We propose and analyze differentially private (DP) mechanisms for call auctions as an alternative to the complex and ad-hoc privacy efforts that are common in modern electronic markets. We prove that the number of shares cleared in the DP mechanisms compares favorably to the non-private optimal and provide a matching lower bound. We analyze the incentive properties of our mechanisms and their behavior under natural no-regret learning dynamics by market participants. We include simulation results and connections to the finance literature on market impact.

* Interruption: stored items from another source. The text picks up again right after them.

import Literature.MathematicalPhysics.QuantumLattice.HubbardTTPrimeTorusFreeEnergyConcavity
import HarnessLib

/-!
# `β F_β` is jointly concave in the inverse temperature and the couplings: transport of certified
# `log`-partition-function bounds across TEMPERATURE × COUPLING cells

Topic `Literature/MathematicalPhysics/QuantumLattice` (thermal toolkit; third file of the coupling-transport
layer `GibbsFreeEnergyCouplingConcavity` (convexity of `H ↦ log Z_β(H)`, Peierls–Bogoliubov tangents and
bracket, affine families) / `HubbardTTPrimeTorusFreeEnergyConcavity` (the `t–t'` Hubbard torus,
grand-canonical and canonical sector); companion of `GibbsPressureTemperature` (convexity of `β ↦ log Z_β(H)`,
supporting line `log Z_{β'} − (β − β')⟨H⟩_{β'} ≤ log Z_β`)). Written for the phase-map cells of the Hubbard
material oracle, which are products of a TEMPERATURE interval and a COUPLING box (stage S2 (iii) × S2 (i)):
the two one-parameter convexities (in `β` at fixed couplings, in the couplings at fixed `β`) are faces of
ONE joint statement. With the temperature absorbed into the interaction (Israel's convention
`P(Φ) = log tr e^{−H(Φ)}`, `Z_β(H) = Z_1(βH)`), `log Z_β(H(x)) = log Z_1(H(β x))` for a LINEAR family
`x ↦ H(x)` of Hamiltonians, and `c ↦ log Z_1(H(c))` is convex: so `(β, x) ↦ −β F_β(x) = log Z_β(H(x))` is a
convex function of the SCALED COUPLINGS `c = β x`. Consequences, everything PROVED for Hermitian matrix
families on a nonempty finite index type (no definition, no named fact, no number):

* §1 `gibbsWeight_one_real_smul`, `partitionFn_one_real_smul`, `gibbsState_one_real_smul` — `e^{−1·(βH)} =
  e^{−βH}`, `Z_1(βH) = Z_β(H)`, `⟨·⟩_{1,βH} = ⟨·⟩_{β,H}`.
* §2 LINEAR families `H : E → Matrix` over a real vector space (`H(a x + b y) = a H(x) + b H(y)` for all
  real `a, b`): `log_partitionFn_linear_eq_one` (`log Z_β(H x) = log Z_1(H(β • x))`);
  **`log_partitionFn_linear_le_sum_temperature`** — JENSEN ACROSS TEMPERATURES AND COUPLINGS: if the scaled
  target `β • x` is a convex combination `Σ wₖ • (βₖ • xₖ)` of scaled corners, then
  `log Z_β(H x) ≤ Σ wₖ log Z_{βₖ}(H xₖ)` — certified `log Z` CAPS (free-energy floors `βₖ F ≥ −uₖ`) at the
  corners `(βₖ, xₖ)` of a temperature × coupling cell cap `log Z` inside (a `(β, x)`-cell is covered by
  the scaled corners since `β • x = λ β₁ • x + (1−λ) β₂ • x` and each `βᵢ • x` lies in the scaled box of
  `βᵢ`); **`log_partitionFn_linear_ge_tangent_temperature`** — the JOINT TANGENT PLANE
  `log Z_β(H x) ≥ log Z_{β₀}(H x₀) − Re⟨β H x − β₀ H x₀⟩_{β₀, H x₀}`: ONE anchor `(β₀, x₀)` with its thermal
  expectations floors `log Z` (caps `βF`) at every temperature and coupling; at `x = x₀` it is the
  tree's supporting line in `β` (`log_partitionFn_sub_mul_energy_le`), at `β = β₀` the coupling tangent of
  `GibbsFreeEnergyCouplingConcavity`.
* §3 COORDINATE families `θ ↦ Σₐ θₐ Dₐ` (`θ : ι → ℝ`): `convexOn_log_partitionFn_one_linear` (joint convexity
  in all coefficients `cₐ = βθₐ`), the slope form
  `log Z_β(θ) ≥ log Z_{β₀}(θ₀) − Σₐ (βθₐ − β₀θ₀ₐ) Re⟨Dₐ⟩_{β₀,θ₀}` (`log_partitionFn_coord_ge_tangent_temperature`)
  and its certified reading with a floor at the anchor and slope WINDOWS
  (`log_partitionFn_coord_ge_of_slopes_mem_Icc_temperature`, sign-split).
* §4 THE `t–t'` HUBBARD TORUS (grand-canonical `H_L(t,t',U) − μN`, linear in `(t,t',U,μ)`, and the canonical
  sector compression `sectorHamiltonianTT'`, linear in `(t,t',U)`): the joint tangent planes
  `log_partitionFn_hubbardTorusTT'_ge_tangent_temperature` (slopes: thermal nearest-neighbour / diagonal
  hopping energies, double occupancy, particle number of the anchor, multiplying the SCALED increments
  `βt − β₀t₀, …`) and `log_partitionFn_sectorHamiltonianTT'_ge_tangent_temperature`, and the Jensen caps
  `log_partitionFn_hubbardTorusTT'_le_sum_temperature` / `log_partitionFn_sectorHamiltonianTT'_le_sum_temperature`
  over the corners of a temperature × coupling cell.

HONEST SCOPE: finite volume; transport lemmas only; no certificate, no number, no thermodynamic limit, no
phase sentence. The thermal energy itself is transported only through these `log Z` bounds (chords of
`GibbsVariationalPrinciple` / `TorusSectorGibbsEnergyWindow`).

## Mathlib / tree search
REUSED: `convexOn_log_partitionFn_affine`, `convexOn_log_partitionFn_coord`,
`log_partitionFn_sub_le_log_partitionFn_add` (via the bracket lemmas), `hubbardTorusTT'_eq_smul_add`,
`hubbardTorusTT'_sub_mu_smul_add_smul`, `isHermitian_hubbardTorusTT'_sub_mu`, `sectorHamiltonianTT'_eq_smul_add`,
`sectorHamiltonianTT'_smul_add_smul`, `isHermitian_sectorHamiltonianTT'`, `nonempty_szConfig`. Not restated:
`log_partitionFn_sub_mul_energy_le` (`GibbsPressureTemperature`, the `x = x₀` face).
`lean search 'partitionFn 1 |partitionFn_one_smul|gibbsWeight_one'` → nothing: the scaling identities are new.

## References
* R. B. Israel, *Convexity in the Theory of Lattice Gases* (1979), §I.3 (the pressure `P(Φ) =
  lim |Λ|⁻¹ log tr e^{−H_Λ(Φ)}`, temperature absorbed in `Φ`) and Theorem I.3.4 (`P` is convex on the
  whole Banach space of interactions — jointly in temperature and couplings). [cite: Israel1979, Thm. I.3.4]
* E. H. Lieb, Commun. Math. Phys. 31 (1973) 327–340, §V (5.2)–(5.4) (Peierls–Bogoliubov tangent).
  [cite: Lieb1973, §V (5.2)–(5.4)]
-/

noncomputable section

open scoped Matrix.Norms.L2Operator ComplexOrder BigOperators
open Matrix Finset

namespace Literature.MathematicalPhysics.QuantumLattice

variable {n : Type*} [Fintype n] [DecidableEq n]

/-! ### §1 Absorbing the temperature into the Hamiltonian -/

section Scaling

/-- `e^{−1·(βH)} = e^{−βH}`. [cite: Israel1979, §I.3] -/
theorem gibbsWeight_one_real_smul (β : ℝ) (H : Matrix n n ℂ) :
    gibbsWeight 1 ((β : ℂ) • H) = gibbsWeight β H := by
  simp only [gibbsWeight, smul_smul, Complex.ofReal_one, neg_one_mul]

/-- **`Z_1(βH) = Z_β(H)`**: the inverse temperature is a scaling of the Hamiltonian. [cite: Israel1979, §I.3] -/
theorem partitionFn_one_real_smul (β : ℝ) (H : Matrix n n ℂ) :
    partitionFn 1 ((β : ℂ) • H) = partitionFn β H := by
  rw [partitionFn, partitionFn, gibbsWeight_one_real_smul]
/-!
# The `Γ₂` step: derivative of the Fisher information along the heat flow on `SU(N)`

Third file of the dynamic Bakry–Émery argument for the Haar measure `σ` of `SU(N)` (Bakry–Gentil–Ledoux 2014, §5.7,
p. 268–269).  For a smooth ambient `p` with `p ≥ δ > 0` on `SU(N)` write `I(p) = ∫ Γ(p,p)/p dσ` (Fisher information)
and `q = log p` (realised as a globally smooth `ψ∘p`, `exists_smooth_log_cutoff`).  We prove

* ★ `integral_fisherDeriv_le` — the **integrated `Γ₂` inequality**: the time-derivative integrand of `I(p_t)` under
  `∂_t p = Δp`, namely `(2Γ(p,Δp)p − Γ(p,p)Δp)/p²`, integrates to `−2∫ p Γ₂(q) dσ` (BGL p. 269:
  `Λ'' = 2∫ P_t f Γ₂(log P_t f) dμ`), which by the curvature bound `Γ₂ ≥ (N/2)Γ` on `SU(N)`
  (`Gam2_potential_ge`, `Ric = N/2`) is `≤ −N·I(p)`;
* ★ `hasDerivAt_fisher_flow` — along a polynomial heat flow `p_t = ∑ c_i(t) b_i` (`Δp_t = ∂_t p_t`) which is
  `≥ δ > 0` on `SU(N)` near `t₀`, `t ↦ I(p_t)` is differentiable at `t₀` with derivative that integral; hence
  `I'(t₀) ≤ −N·I(p_{t₀})` (`hasDerivAt_fisher_flow_le`), the differential form of BGL (5.7.2)/(5.7.4)
  `I(P_t f) ≤ e^{−2ρt} I(f)` with `ρ = N/2`.

Theorems only; no definition.  The log-Sobolev inequality itself is assembled in the sequel.

## References

* D. Bakry, I. Gentil, M. Ledoux, *Analysis and Geometry of Markov Diffusion Operators*, Grundlehren 348 (2014), §5.7,
  p. 268–269, (5.7.2)–(5.7.4); Prop. 5.7.3.
* H. Shen, R. Zhu, X. Zhu, CMP 400 (2023) 805–851, (4.7)–(4.8) (`Ric = N/2` on `SU(N)`).
-/

noncomputable section

open scoped Matrix ComplexConjugate BigOperators

namespace Literature.MathematicalPhysics.QuantumFieldTheory

namespace SUNBakryEmery

open scoped Matrix.Norms.Frobenius ContDiff Topology
open Matrix Complex Finset MeasureTheory Filter Set Metric

variable {N : ℕ}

Michael Kearns is a Professor and the National Center Chair in the Computer and Information Science Department at the University of Pennsylvania, where his research interests include machine learning, algorithmic game theory, quantitative finance and related topics. He has secondary appointments in Penn’s Economics Department, and in the departments of Statistics and Operations, and Information and Decisions (OID) at the Wharton School. Kearns also has a role at Amazon as part of its Amazon Scholars program, focusing on algorithmic fairness, privacy, machine learning, and related topics within Amazon Web Services. He is the co-author of the general-audience book "The Ethical Algorithm" (with Aaron Roth; Oxford University Press 2019).
Kearns has worked extensively in quantitative and algorithmic trading on Wall Street (including at Lehman Brothers, Bank of America, SAC Capital, and Morgan Stanley). In the past he has served as an adviser to technology companies and venture capital firms. He has also occasionally served as an expert witness or consultant on technology-related legal and regulatory cases. Kearns is an elected fellow of the National Academy of Sciences, the American Academy of Arts and Sciences, the Association for Computing Machinery, the Association for the Advancement of Artificial Intelligence, and the Society for the Advancement of Economic Theory.